The linear regression problem can be written in general by first considering random variables $X \in \mathbb{R}^p$ and $Y \in \mathbb{R}$. Then, the linear regression problem can be described as looking for:
$$ \arg\min_{\beta \in \mathbb{R}^p} \mathbb{E}\left[(Y-X\beta)^2\right] $$
which has a closed form solution given by:
$$ \widehat{\beta} = \mathbb{E}[X^TX]^{-1}\mathbb{E}[X^TY] $$
I read in a talk that if we replace the expectation $\mathbb{E}$ with respect to the distribution of $(X,Y)$, by the empirical distributions $\frac{1}{n}\sum_{i=1}^{n}\delta_{Y_i}$ and $\frac{1}{n}\sum_{i=1}^{n}\delta_{X_i}$, corresponding to our dataset, then we retrieve the Ordinary Least Squares regression problem.
Can someone tell me why this is the case?
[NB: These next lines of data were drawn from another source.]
import Summits.BirchSwinnertonDyer.BirchSwinnertonDyer.Theses.PAdicOrderV2
import Literature.NumberTheory.EllipticCurves.PAdicLFunctionDistributionHoldsProofs
import Literature.NumberTheory.EllipticCurves.ModularSymbolsCompletedLProofs
import Literature.NumberTheory.EllipticCurves.ModularFormsGamma0Genus
import Literature.NumberTheory.EllipticCurves.AnalyticRankModularityProofs
import Literature.NumberTheory.EllipticCurves.AnalyticRankOrderProofs

/-!
# BirchSwinnertonDyer / PAdicOrderV2 — crux `PAdicOrderComparisonR2` (stmt-BirchSwinnertonDyer-0489),
# line `Sketch`, stub `stub_constantCoeff_eq_zero_iff`: `L_p(E, 0) = 0 ↔ 1 ≤ ord_{s=1} L(E, s)`

Registered stub S1 (the interpolation leg) of the order-split skeleton
`Cruxes/PAdicOrderComparisonR2/Lines/Sketch.lean`: for `E/ℚ` (globally minimal `W`), a good
ordinary prime `p` and the newform `f` of `E` (any level `N`), the constant term of the
Mazur–Swinnerton-Dyer `p`-adic `L`-function `L_p(E, T) = padicLFunction f (unitRoot W p)`
vanishes iff the analytic rank of `E` is positive.

Proof (Mazur–Tate–Teitelbaum 1986, §I.14, (14.3) at the trivial character), entirely from PROVED
tree theorems:
* `L_p(E, 0) = (1 - α⁻¹)² [0]⁺_f` (`isPAdicLFunctionOf_padicLFunction_holds`, first clause);
* `α ≠ 1`: otherwise `a_p = p + 1`, i.e. `#Ẽ(𝔽_p) = 0`, but the reduction has the point `O`
  (`unitRoot_coe_spec`, `WeierstrassCurve.reductionPointCount_pos`);
* `([0]⁺_f : ℝ) = re L(f, 1) / Ω⁺_f` with `Ω⁺_f > 0` (`ratCast_ratPlusSymbol_holds`,
  `normalizedPlusSymbol_zero_holds`, `IsNewform0.plusPeriod_pos_holds`), for Hecke's entire
  continuation `L` of `L(f, s)` (`exists_differentiable_eq_cuspFormLSeries_of_lt_re`);
* `L(f, 1) ∈ ℝ` (`modularSymbol_zero_eq_holds`, `modularSymbol_neg_eq_conj_holds`: the
  coefficients `aₙ(f) = aₙ(E)` are rational);
* `L = L(E, ·)` (`WeierstrassCurve.hasEntireLFunction_of_cuspCoeff_eq`, uniqueness of the entire
  continuation `WeierstrassCurve.subsingleton_entireContinuations`) and
  `r_an = 0 ↔ L(E, 1) ≠ 0` (`WeierstrassCurve.analyticRank_eq_zero_iff_holds`).
No named fact is taken as a hypothesis; `p = 2` is allowed. Deliberately NOT here: the other
stubs of the line (parity, the Kato leg, the non-degeneracy legs).
-/

-- single-conjunct summit: `Summit.BirchSwinnertonDyer.BirchSwinnertonDyer.…` repeats the name by design
set_option linter.dupNamespace false

namespace Summit.BirchSwinnertonDyer.BirchSwinnertonDyer.Theorems

open Literature.NumberTheory.EllipticCurves Literature.NumberTheory.EllipticCurves.ModularForms

/-- **The unit root is not `1`.** At a good ordinary prime `p` of a globally minimal `W/ℚ`, the
unit root `α` of `X² - a_p X + p` satisfies `α ≠ 1` in `ℚ_p`: otherwise `1 - a_p + p = 0`, i.e.
`a_p = p + 1 - #Ẽ(𝔽_p)` forces `#Ẽ(𝔽_p) = 0`, while the reduction always has the point `O`
(`WeierstrassCurve.reductionPointCount_pos`). This is the non-vanishing of the Euler-type factor
`(1 - α⁻¹)²` of the interpolation formula at a good prime (Mazur–Tate–Teitelbaum 1986, §I.14).
[cite: MazurTateTeitelbaum1986Invent, §I.14] -/
theorem s1_unitRoot_coe_ne_one (W : WeierstrassCurve ℚ) [W.IsGloballyMinimal] (p : ℕ)
    [Fact p.Prime] (hord : IsOrdinaryAt W p) : (unitRoot W p : ℚ_[p]) ≠ 1 := by
  intro h1
  obtain ⟨hαeq, -, -⟩ := unitRoot_coe_spec (W := W) hord
  rw [h1] at hαeq
  haveI : NeZero p := ⟨(Fact.out : p.Prime).ne_zero⟩
  have hcount : 0 < W.reductionPointCount p := W.reductionPointCount_pos p
  unfold WeierstrassCurve.frobeniusTrace at hαeq
  push_cast at hαeq
  have h0 : ((W.reductionPointCount p : ℕ) : ℚ_[p]) = 0 := by linear_combination hαeq
  exact hcount.ne' (by exact_mod_cast h0)

/-- **`[0]⁺_f = 0 ↔ L(1) = 0`** for the newform `f` of `W/ℚ` and any entire continuation `L` of
`L(f, s)` from `re s > 2`: `([0]⁺_f : ℝ) = re L(1) / Ω⁺_f` (`ratCast_ratPlusSymbol_holds`,
`normalizedPlusSymbol_zero_holds`; Mazur–Tate–Teitelbaum 1986, §I.8, (8.6): `[0]⁺ = L(f,1)/Ω⁺`),
`Ω⁺_f > 0` (`IsNewform0.plusPeriod_pos_holds`), and `L(1) = {∞, 0}_f` is real because the
coefficients of `f` are rational (`modularSymbol_zero_eq_holds`, `modularSymbol_neg_eq_conj_holds`).
[cite: MazurTateTeitelbaum1986Invent, §I.8 (8.6)] -/
theorem s1_ratPlusSymbol_zero_eq_zero_iff {W : WeierstrassCurve ℚ} {N : ℕ} [NeZero N]
    {f : CuspForm (CongruenceSubgroup.Gamma0 N) 2} (hf : IsNewformOf W f) {L : ℂ → ℂ}
    (hL : Differentiable ℂ L) (hL2 : ∀ s : ℂ, 2 < s.re → L s = cuspFormLSeries f s) :
    ratPlusSymbol f 0 = 0 ↔ L 1 = 0 := by
  have hQ : coeffField f = ⊥ := hf.coeffField_eq_bot
  have hreal : ∀ n, (cuspCoeff f n).im = 0 := cuspCoeff_im_eq_zero_of_coeffField_eq_bot hQ
  have hrat : ((ratPlusSymbol f 0 : ℚ) : ℝ) = (L 1).re / plusPeriod f := by
    rw [ratCast_ratPlusSymbol_holds hf.1 hQ 0]
    exact normalizedPlusSymbol_zero_holds f hreal hL hL2
  have hpos : 0 < plusPeriod f := IsNewform0.plusPeriod_pos_holds hf.1 hQ
  have him : (L 1).im = 0 := by
    have h := modularSymbol_neg_eq_conj_holds f hreal 0
    rw [neg_zero, modularSymbol_zero_eq_holds f hL hL2] at h
    exact Complex.conj_eq_iff_im.mp h.symm
  rw [← Rat.cast_eq_zero (α := ℝ), hrat, div_eq_zero_iff, or_iff_left hpos.ne']
  constructor
  · intro h
    exact Complex.ext (by rw [h, Complex.zero_re]) (by rw [him, Complex.zero_im])
  · intro h
    rw [h, Complex.zero_re]

/-- **Stub S1 of line `Sketch` (crux `PAdicOrderComparisonR2`, stmt-BirchSwinnertonDyer-0489):
at a good ordinary prime, `L_p(E, 0) = 0 ↔ 1 ≤ ord_{s=1} L(E, s)`.** For `E/ℚ` (globally minimal
`W`), `p` good ordinary and `f` the newform of `E`: the constant term of
`L_p(E, T) = padicLFunction f (unitRoot W p)` is `(1 - α⁻¹)² [0]⁺_f`
(`isPAdicLFunctionOf_padicLFunction_holds`; Mazur–Tate–Teitelbaum 1986, §I.14, (14.3) at the
trivial character), `α ≠ 1` (`s1_unitRoot_coe_ne_one`), `[0]⁺_f = 0 ↔ L(f, 1) = 0`
(`s1_ratPlusSymbol_zero_eq_zero_iff`, for Hecke's entire continuation of `L(f, s)`,
`exists_differentiable_eq_cuspFormLSeries_of_lt_re`), that continuation is `L(E, s)`
(`WeierstrassCurve.hasEntireLFunction_of_cuspCoeff_eq`,
`WeierstrassCurve.subsingleton_entireContinuations`), and `r_an = 0 ↔ L(E, 1) ≠ 0`
(`WeierstrassCurve.analyticRank_eq_zero_iff_holds`). [cite: MazurTateTeitelbaum1986Invent, §I.14 (14.3)] -/
theorem stub_constantCoeff_eq_zero_iff : ∀ (W : WeierstrassCurve ℚ) [W.IsElliptic] [W.IsGloballyMinimal] (p : ℕ) [Fact p.Prime], Literature.NumberTheory.EllipticCurves.IsOrdinaryAt W p → ∀ {N : ℕ} [NeZero N] (f : CuspForm (CongruenceSubgroup.Gamma0 N) 2), Literature.NumberTheory.EllipticCurves.ModularForms.IsNewformOf W f → (PowerSeries.constantCoeff (Literature.NumberTheory.EllipticCurves.padicLFunction f (Literature.NumberTheory.EllipticCurves.unitRoot W p : ℚ_[p])) = 0 ↔ 1 ≤ W.analyticRank) := by
  intro W _ _ p _ hord N _ f hf
  -- Hecke's entire continuation `L` of `L(f, s)` (agreement on `re s > 3/2`)
  obtain ⟨L, hL, hLeq⟩ :=
    exists_differentiable_eq_cuspFormLSeries_of_lt_re (CongruenceSubgroup.strictWidthInfty_Gamma0 N) f
  have hL2 : ∀ s : ℂ, 2 < s.re → L s = cuspFormLSeries f s :=
    fun s hs ↦ hLeq s (by push_cast; linarith)
  -- `L = L(E, ·)`: both are entire continuations of `L(E, s)` from `re s > 3/2`
  have hE : W.HasEntireLFunction :=
    WeierstrassCurve.hasEntireLFunction_of_cuspCoeff_eq
      (CongruenceSubgroup.strictWidthInfty_Gamma0 N) W f hf.2
  have hLmem : L ∈ W.entireContinuations :=
    ⟨hL, fun s hs ↦ by rw [hLeq s (by push_cast; linarith), hf.cuspFormLSeries_eq]⟩
  have hLW : L = W.entireLFunction :=
    W.subsingleton_entireContinuations hLmem (W.entireLFunction_mem hE)
  -- the Euler-type factor `(1 - α⁻¹)²` is non-zero
  have hfac : ((1 : ℚ_[p]) - (unitRoot W p : ℚ_[p])⁻¹) ^ 2 ≠ 0 := by
    refine pow_ne_zero _ (sub_ne_zero.mpr fun h ↦ ?_)
    exact s1_unitRoot_coe_ne_one W p hord (inv_eq_one.mp h.symm)
  -- the interpolation formula for the constant term
  have hconst : PowerSeries.constantCoeff (padicLFunction f (unitRoot W p : ℚ_[p])) =
      (1 - (unitRoot W p : ℚ_[p])⁻¹) ^ 2 * (ratPlusSymbol f 0 : ℚ_[p]) :=
    (isPAdicLFunctionOf_padicLFunction_holds hord hf).1
  rw [hconst, mul_eq_zero, or_iff_right hfac, Rat.cast_eq_zero, Nat.one_le_iff_ne_zero, Ne,
    WeierstrassCurve.analyticRank_eq_zero_iff_holds (W := W) hE, not_not, ← hLW]
  exact s1_ratPlusSymbol_zero_eq_zero_iff hf hL hL2

end Summit.BirchSwinnertonDyer.BirchSwinnertonDyer.Theorems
The empirical MSE is $$ \frac{1}{n} \sum_{i=1}^n( y_i - \widehat{\mathbb{E}y_i} )^n = \frac{1}{n} \sum_{i=1}^n( y_i - \hat{y}_i )^2, $$ such that $\hat{y}_i = \hat{\beta}_0 + \sum_{j=1}^p\hat{\beta}_j x_j$. As such, the problem is finding the $\hat{\beta}$s that minimize the empirical MSE. Now, note that you can multiple the target function by $n$, it is monotone transformation, thus does not change the solution. Hence, you get the following problem $$ \arg \min_{\beta \in \mathbb{R}^{p+1}} \sum_{i=1}^n (y_i-\beta_0 - \sum_{j=1}^p\beta_j x_j)^2, $$ which is exactly the OLS problem.